Material for this task —
/-- **The glued-trees oracle** `nbr : {0,1}^N → List ({0,1}^N)` of the instance `(σ, ν)` (graph
`G'_n(σ)`, injective naming `ν` by `N`-bit strings): the names of the (at most three) neighbours of
the vertex named `a`, listed in increasing order of binary value (a canonical order carrying no
information beyond the SET of names `GluedTrees.nbrNames σ ν a`, as in the printed oracle, which
"outputs the names of the adjacent vertices"), and the fixed INVALID answer `[]` when `a` names no
vertex. [cite: ChildsEtAl2003, §2 and §4 Game 1] -/
def gluedTreesOracle {n N : ℕ} (σ : GluedTrees.CycleDatum n) (ν : GluedTrees.Vertex n ↪ (Fin N → Bool))
    (a : Fin N → Bool) : List (Fin N → Bool) :=
  (((GluedTrees.nbrNames σ ν a).image GluedTrees.nameVal).sort (· ≤ ·)).map (GluedTrees.nameOfVal N)

namespace GluedTrees

variable {n N : ℕ}

/-- The same oracle on bit strings, for the tree's transcript algorithms
(`Complexity.Oracle = List Bool → List Bool`): a query of length `N` naming a vertex is answered
by the concatenation of the sorted `N`-bit neighbour names; any other query by `[]`.
[cite: ChildsEtAl2003, §2 and §4 Game 1] -/
def strOracle (σ : CycleDatum n) (ν : Vertex n ↪ (Fin N → Bool)) : Oracle := fun q ↦
  if h : q.length = N then ((gluedTreesOracle σ ν fun i ↦ q.get (i.cast h.symm)).map List.ofFn).flatten else []

/-- **The traversal problem, solved**: an answer string solves the instance `(σ, ν)` iff it is
the name of the EXIT ("Given an oracle for the graph and the name of the ENTRANCE, find the name
of the EXIT"). [cite: ChildsEtAl2003, §2] -/
def SolvesTraversal (ν : Vertex n ↪ (Fin N → Bool)) (out : List Bool) : Prop :=
  out = List.ofFn (ν (exit n))

/-! ### Theorem 9: the classical query lower bound -/

/-- The namings of Game 1: injective namings of the vertices of `G'_n` by `2n`-bit strings with
`ν(ENTRANCE) = 0^{2n}`. Empty for `n ≤ 1` (`2^{n+2} - 2 > 2^{2n}` vertices). [cite: ChildsEtAl2003, §4 Game 1] -/
def Naming (n : ℕ) : Type :=
  {ν : Vertex n ↪ (Fin (2 * n) → Bool) // ν (entrance n) = fun _ ↦ false}

/-- `Naming n` is a finite type (injections between finite types with a decidable side condition).
[folklore] -/
instance : Fintype (Naming n) := by unfold Naming; infer_instance

/-- The sample space of Game 1 (without colours): a cycle datum and a naming, both uniform.
[cite: ChildsEtAl2003, §4 Game 1] -/
abbrev Outcome (n : ℕ) : Type := CycleDatum n × Naming n

/-- The deterministic transcript algorithm `M` with input/advice `x`, run for `t` rounds against
the oracle of the outcome `ω = (σ, ν)`, **finds the EXIT**: the string `ν(EXIT)` is one of its (at
most `t`) queries ("The algorithm wins if it ever sends the oracle the name of the EXIT vertex").
[cite: ChildsEtAl2003, §4 Game 1] -/
def FindsExit {β : Type} (M : OracleAlg β) (x : List Bool) (t : ℕ) (ω : Outcome n) : Prop :=
  List.ofFn (ω.2.1 (exit n)) ∈ M.queries (strOracle ω.1 ω.2.1) t x

/-- Finding the EXIT is a decidable event (membership in the finite query transcript). [folklore] -/
instance {β : Type} (M : OracleAlg β) (x : List Bool) (t : ℕ) : DecidablePred (FindsExit (n := n) M x t) :=
  fun ω ↦ by unfold FindsExit; infer_instance
import Mathlib

/-!
# SoloBlindSplittingDevissage — splitting descent passes from two-weight pieces to three

Solo-blind programme on `Summit.KontsevichZagierPeriods` (Kontsevich–Zagier period conjecture in the
effective Nori form), session s71.  Kernel form of the INDUCTION STEP of PROPOSITION W′ (iii) ⟹ (ii)
(`paper/inj-sectors.md` §13, claim C674; second context `paper/selfref-s71.md` §B): over a
Hodge-conjecture sector, effective fullness of Nori motives ("Inj") is equivalent to SPLITTING
DESCENT — an extension of effective motives that splits after the Lefschetz motive is inverted
already splits effectively — and it suffices to know splitting descent for TWO-WEIGHT objects.

The shadow.  The faithful exact functor `Φ : MM^eff → MM` is modelled by restriction of scalars
along an algebra `A → B`: an effective object is a `B`-module `E`, its effective subobjects are the
`B`-submodules, and the subobjects of `Φ(E)` are the `A`-submodules (`Submodule.restrictScalars`).
For a three-step weight filtration `Wa ≤ Wb ≤ E` the theorem `exists_compl_of_two_step` says:
if (iv′) `A`-complements of `Wa` inside `Wb` are unique (in the motive: `Hom(W_b/W_a, W_a) = 0` by
strictness of weights — the torsor theorem `compl_eq_of_forall_hom_eq_zero` of
`SoloBlindComplementUnique` turns that into uniqueness), (D1) splitting descent holds for the
two-weight object `Wb`, and (D3) splitting descent holds for the two-weight subquotients `E ⧸ P`,
`P` an effective complement of `Wa` in `Wb` (phrased inside `E`: submodules `R ⊇ P` with
`R ⊓ Wb = P`, `R ⊔ Wa = ⊤`), THEN splitting descent holds for `E` itself: an `A`-complement of
`Wa` in `E` yields a `B`-complement.  This is the diagram chase behind Ito–Kato–Nakayama–Usui,
*On log motives* (2020), Lemma 4.3.3(2), written without `Ext` groups; iterating it along the weight
filtration (replace `E` by `E ⧸ P`) is the induction of PROP W′.

Main results (`A → B` an algebra, `E` a `B`-module with compatible `A`-action):
* `restrictScalars_inf_eq_bot`, `restrictScalars_sup_eq` — an effective complement is a complement
  downstairs;
* `inf_restrictScalars_compl` — an `A`-complement of `Wa` in `E` cuts `Wb ⊇ Wa` in an
  `A`-complement of `Wa` in `Wb` (modular law);
* `exists_compl_of_two_step` — the induction step above;
* `exists_compl_of_two_step'` — the same with (iv′) replaced by its source, the vanishing of all
  `A`-linear maps from a complement into `Wa`.
Complete proofs; no axioms beyond the standard three.
-/

namespace Summit.KontsevichZagierPeriods.KontsevichZagierPeriods.Theorems

open Submodule

universe u v w

variable {A : Type u} {B : Type v} {E : Type w} [CommRing A] [Ring B] [Algebra A B]
  [AddCommGroup E] [Module A E] [Module B E] [IsScalarTower A B E]

/-- If `P ⊓ Q = ⊥` for `B`-submodules then the same holds for the underlying `A`-submodules. -/
theorem restrictScalars_inf_eq_bot {P Q : Submodule B E} (h : P ⊓ Q = ⊥) :
    P.restrictScalars A ⊓ Q.restrictScalars A = ⊥ := by
  rw [← restrictScalars_inf, h, restrictScalars_bot]

/-- If `P ⊔ Q = T` for `B`-submodules then the same holds for the underlying `A`-submodules. -/
theorem restrictScalars_sup_eq {P Q T : Submodule B E} (h : P ⊔ Q = T) :
    P.restrictScalars A ⊔ Q.restrictScalars A = T.restrictScalars A := by
  rw [← restrictScalars_sup, h]

/-- Modular-law step: an `A`-complement `N` of `Wa` in `E` meets `Wb ⊇ Wa` in an `A`-complement of
`Wa` inside `Wb`. -/
theorem inf_restrictScalars_compl {Wa Wb : Submodule B E} (hab : Wa ≤ Wb) {N : Submodule A E}
    (hNinf : N ⊓ Wa.restrictScalars A = ⊥) (hNsup : N ⊔ Wa.restrictScalars A = ⊤) :
    (N ⊓ Wb.restrictScalars A) ⊓ Wa.restrictScalars A = ⊥ ∧
      (N ⊓ Wb.restrictScalars A) ⊔ Wa.restrictScalars A = Wb.restrictScalars A := by
  have hab' : Wa.restrictScalars A ≤ Wb.restrictScalars A := (restrictScalars_le A).2 hab
  constructor
  · rw [inf_assoc, inf_eq_right.2 hab', hNinf]
  · have hmod := sup_inf_assoc_of_le N hab'
    -- hmod : (Wa' ⊔ N) ⊓ Wb' = Wa' ⊔ N ⊓ Wb'
    rw [sup_comm, ← hmod, sup_comm, hNsup, top_inf_eq]

/-- **Splitting descent passes from two weights to three** (induction step of PROP W′ (iii) ⟹ (ii)).
`Wa ≤ Wb` are `B`-submodules of `E` (the two lowest steps of the weight filtration).  Hypotheses:
(iv′) `A`-complements of `Wa` inside `Wb` are unique; (D1) if `Wa` has an `A`-complement inside
`Wb` it has a `B`-complement inside `Wb`; (D3) for every `B`-complement `P` of `Wa` in `Wb`: if there
is an `A`-submodule `N ⊇ P` with `N ⊓ Wb = P` and `N ⊔ Wa = ⊤` (an `A`-complement of `Wa` in
`E ⧸ P`) then there is a `B`-submodule `R ⊇ P` with `R ⊓ Wb = P` and `R ⊔ Wa = ⊤`.  Conclusion: if
`Wa` has an `A`-complement in `E` then it has a `B`-complement in `E`. -/
theorem exists_compl_of_two_step (Wa Wb : Submodule B E) (hab : Wa ≤ Wb)
    (huniq : ∀ N N' : Submodule A E,
      N ⊓ Wa.restrictScalars A = ⊥ → N ⊔ Wa.restrictScalars A = Wb.restrictScalars A →
      N' ⊓ Wa.restrictScalars A = ⊥ → N' ⊔ Wa.restrictScalars A = Wb.restrictScalars A → N = N')
    (hD1 : (∃ N : Submodule A E,
        N ⊓ Wa.restrictScalars A = ⊥ ∧ N ⊔ Wa.restrictScalars A = Wb.restrictScalars A) →
      ∃ P : Submodule B E, P ⊓ Wa = ⊥ ∧ P ⊔ Wa = Wb)
    (hD3 : ∀ P : Submodule B E, P ⊓ Wa = ⊥ → P ⊔ Wa = Wb →
      (∃ N : Submodule A E, P.restrictScalars A ≤ N ∧
          N ⊓ Wb.restrictScalars A = P.restrictScalars A ∧ N ⊔ Wa.restrictScalars A = ⊤) →
      ∃ R : Submodule B E, P ≤ R ∧ R ⊓ Wb = P ∧ R ⊔ Wa = ⊤)
    (hN : ∃ N : Submodule A E, N ⊓ Wa.restrictScalars A = ⊥ ∧ N ⊔ Wa.restrictScalars A = ⊤) :
    ∃ R : Submodule B E, R ⊓ Wa = ⊥ ∧ R ⊔ Wa = ⊤ := by
  obtain ⟨N, hNinf, hNsup⟩ := hN
  -- Step 1: `N ⊓ Wb` is an `A`-complement of `Wa` inside `Wb` (modular law).
  obtain ⟨h1inf, h1sup⟩ := inf_restrictScalars_compl (A := A) hab hNinf hNsup
  -- Step 2: two-weight descent (D1) gives an effective complement `P` of `Wa` in `Wb`.
  obtain ⟨P, hPinf, hPsup⟩ := hD1 ⟨N ⊓ Wb.restrictScalars A, h1inf, h1sup⟩
  -- Step 3: by uniqueness (iv′) the two `A`-complements `N ⊓ Wb` and `P` of `Wa` in `Wb` agree.
  have hNP : N ⊓ Wb.restrictScalars A = P.restrictScalars A :=
    huniq _ _ h1inf h1sup (restrictScalars_inf_eq_bot hPinf) (restrictScalars_sup_eq hPsup)
  -- Step 4: hence `N` is an `A`-complement of `Wa` in `E ⧸ P`; two-weight descent (D3) gives `R`.
  have hPN : P.restrictScalars A ≤ N := by
    rw [← hNP]
    exact inf_le_left
  obtain ⟨R, -, hRinf, hRsup⟩ := hD3 P hPinf hPsup ⟨N, hPN, hNP, hNsup⟩
  -- Step 5: `R` is a `B`-complement of `Wa` in `E`: `R ⊓ Wa = (R ⊓ Wb) ⊓ Wa = P ⊓ Wa = ⊥`.
  refine ⟨R, ?_, hRsup⟩
  have key : R ⊓ Wa = (R ⊓ Wb) ⊓ Wa := by rw [inf_assoc, inf_eq_right.2 hab]
  rw [key, hRinf, hPinf]

/-- Uniqueness of complements from the vanishing of Hom: if `N'` is an `A`-complement of `Q`
inside `T`, `N ⊔ Q = T` as well, and every `A`-linear map `N → Q` vanishes, then `N = N'` (the
hypothesis `N ⊓ Q = ⊥` is not even needed).  (Self-contained re-derivation of the mechanism of
`SoloBlindComplementUnique.compl_eq_of_forall_hom_eq_zero` in the relative setting `… = T`; in the
motive, `Hom(W_b/W_a, W_a) = 0` because morphisms of Nori motives are strict for the weight
filtration.) -/
theorem compl_unique_of_forall_hom_eq_zero {Q T N N' : Submodule A E}
    (hNT : N ⊔ Q = T) (hN' : N' ⊓ Q = ⊥) (hN'T : N' ⊔ Q = T)
    (hHom : ∀ f : N →ₗ[A] Q, f = 0) : N = N' := by
  -- The difference map: for `n ∈ N ≤ T = N' ⊔ Q` write `n = n' + q`; `n ↦ q` is `A`-linear `N → Q`.
  have hdec : ∀ n : N, ∃ q : Q, (n : E) - (q : E) ∈ N' := by
    intro n
    have hn : (n : E) ∈ N' ⊔ Q := by
      rw [hN'T, ← hNT]
      exact mem_sup_left n.2
    obtain ⟨y, hy, z, hz, hyz⟩ := mem_sup.1 hn
    exact ⟨⟨z, hz⟩, by simpa [← hyz] using hy⟩
  choose g hg using hdec
  -- uniqueness of the decomposition: `N' ⊓ Q = ⊥`
  have huq : ∀ (n : N) (q : Q), (n : E) - (q : E) ∈ N' → q = g n := by
    intro n q hq
    have hmem : (q : E) - (g n : E) ∈ N' ⊓ Q := by
      refine ⟨?_, Q.sub_mem q.2 (g n).2⟩
      have := N'.sub_mem (hg n) hq
      -- (n - g n) - (n - q) = q - g n
      simpa [sub_sub_sub_cancel_left] using this
    rw [hN'] at hmem
    have h0 : (q : E) - (g n : E) = 0 := (mem_bot A).1 hmem
    exact Subtype.ext (sub_eq_zero.1 h0).symm |>.symm
  -- `g` is additive and `A`-homogeneous, hence a linear map, hence zero.
  have gadd : ∀ m n : N, g (m + n) = g m + g n := by
    intro m n
    refine (huq (m + n) (g m + g n) ?_).symm
    have := N'.add_mem (hg m) (hg n)
    simpa [Submodule.coe_add, add_sub_add_comm] using this
  have gsmul : ∀ (a : A) (n : N), g (a • n) = a • g n := by
    intro a n
    refine (huq (a • n) (a • g n) ?_).symm
    have := N'.smul_mem a (hg n)
    simpa [Submodule.coe_smul, smul_sub] using this
  let gl : N →ₗ[A] Q := { toFun := g, map_add' := gadd, map_smul' := gsmul }
  have hg0 : ∀ n : N, g n = 0 := fun n => by
    have := congrArg (fun f : N →ₗ[A] Q => f n) (hHom gl)
    simpa [gl] using this
  -- Hence `N ≤ N'`; symmetric roles are not needed: complements of `Q` in `T` with `N ≤ N'` are equal.
  have hle : N ≤ N' := by
    intro x hx
    have := hg ⟨x, hx⟩
    simpa [hg0] using this
  -- `N' = N' ⊓ T = N' ⊓ (N ⊔ Q) = N ⊔ (N' ⊓ Q) = N` by modularity.
  apply le_antisymm hle
  have hmod := sup_inf_assoc_of_le (Q) hle   -- (N ⊔ Q) ⊓ N' = N ⊔ Q ⊓ N'
  have hN'le : N' ≤ N ⊔ Q := by rw [hNT, ← hN'T]; exact le_sup_left
  have hEq : N' = N := by
    calc N' = (N ⊔ Q) ⊓ N' := (inf_eq_right.2 hN'le).symm
      _ = N ⊔ Q ⊓ N' := hmod
      _ = N := by rw [inf_comm, hN', sup_bot_eq]
  exact hEq.le

/-- Variant of `exists_compl_of_two_step` with hypothesis (iv′) replaced by its source (iv):
every `A`-linear map from an `A`-complement of `Wa` inside `Wb` to `Wa` vanishes. -/
theorem exists_compl_of_two_step' (Wa Wb : Submodule B E) (hab : Wa ≤ Wb)
    (hHom : ∀ N : Submodule A E, N ⊓ Wa.restrictScalars A = ⊥ →
      N ⊔ Wa.restrictScalars A = Wb.restrictScalars A → ∀ f : N →ₗ[A] Wa.restrictScalars A, f = 0)
    (hD1 : (∃ N : Submodule A E,
        N ⊓ Wa.restrictScalars A = ⊥ ∧ N ⊔ Wa.restrictScalars A = Wb.restrictScalars A) →
      ∃ P : Submodule B E, P ⊓ Wa = ⊥ ∧ P ⊔ Wa = Wb)
    (hD3 : ∀ P : Submodule B E, P ⊓ Wa = ⊥ → P ⊔ Wa = Wb →
      (∃ N : Submodule A E, P.restrictScalars A ≤ N ∧
          N ⊓ Wb.restrictScalars A = P.restrictScalars A ∧ N ⊔ Wa.restrictScalars A = ⊤) →
      ∃ R : Submodule B E, P ≤ R ∧ R ⊓ Wb = P ∧ R ⊔ Wa = ⊤)
    (hN : ∃ N : Submodule A E, N ⊓ Wa.restrictScalars A = ⊥ ∧ N ⊔ Wa.restrictScalars A = ⊤) :
    ∃ R : Submodule B E, R ⊓ Wa = ⊥ ∧ R ⊔ Wa = ⊤ :=
  exists_compl_of_two_step Wa Wb hab
    (fun N _ hN1 hN2 hN'1 hN'2 =>
      compl_unique_of_forall_hom_eq_zero hN2 hN'1 hN'2 (hHom N hN1 hN2))
    hD1 hD3 hN

end Summit.KontsevichZagierPeriods.KontsevichZagierPeriods.Theorems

Task details —
Starting at the top of the listing above, repeat every line exactly until the line that contains "information beyond the" has been repeated too.

Exercise solution —
/-- **The glued-trees oracle** `nbr : {0,1}^N → List ({0,1}^N)` of the instance `(σ, ν)` (graph
`G'_n(σ)`, injective naming `ν` by `N`-bit strings): the names of the (at most three) neighbours of
the vertex named `a`, listed in increasing order of binary value (a canonical order carrying no
information beyond the SET of names `GluedTrees.nbrNames σ ν a`, as in the printed oracle, which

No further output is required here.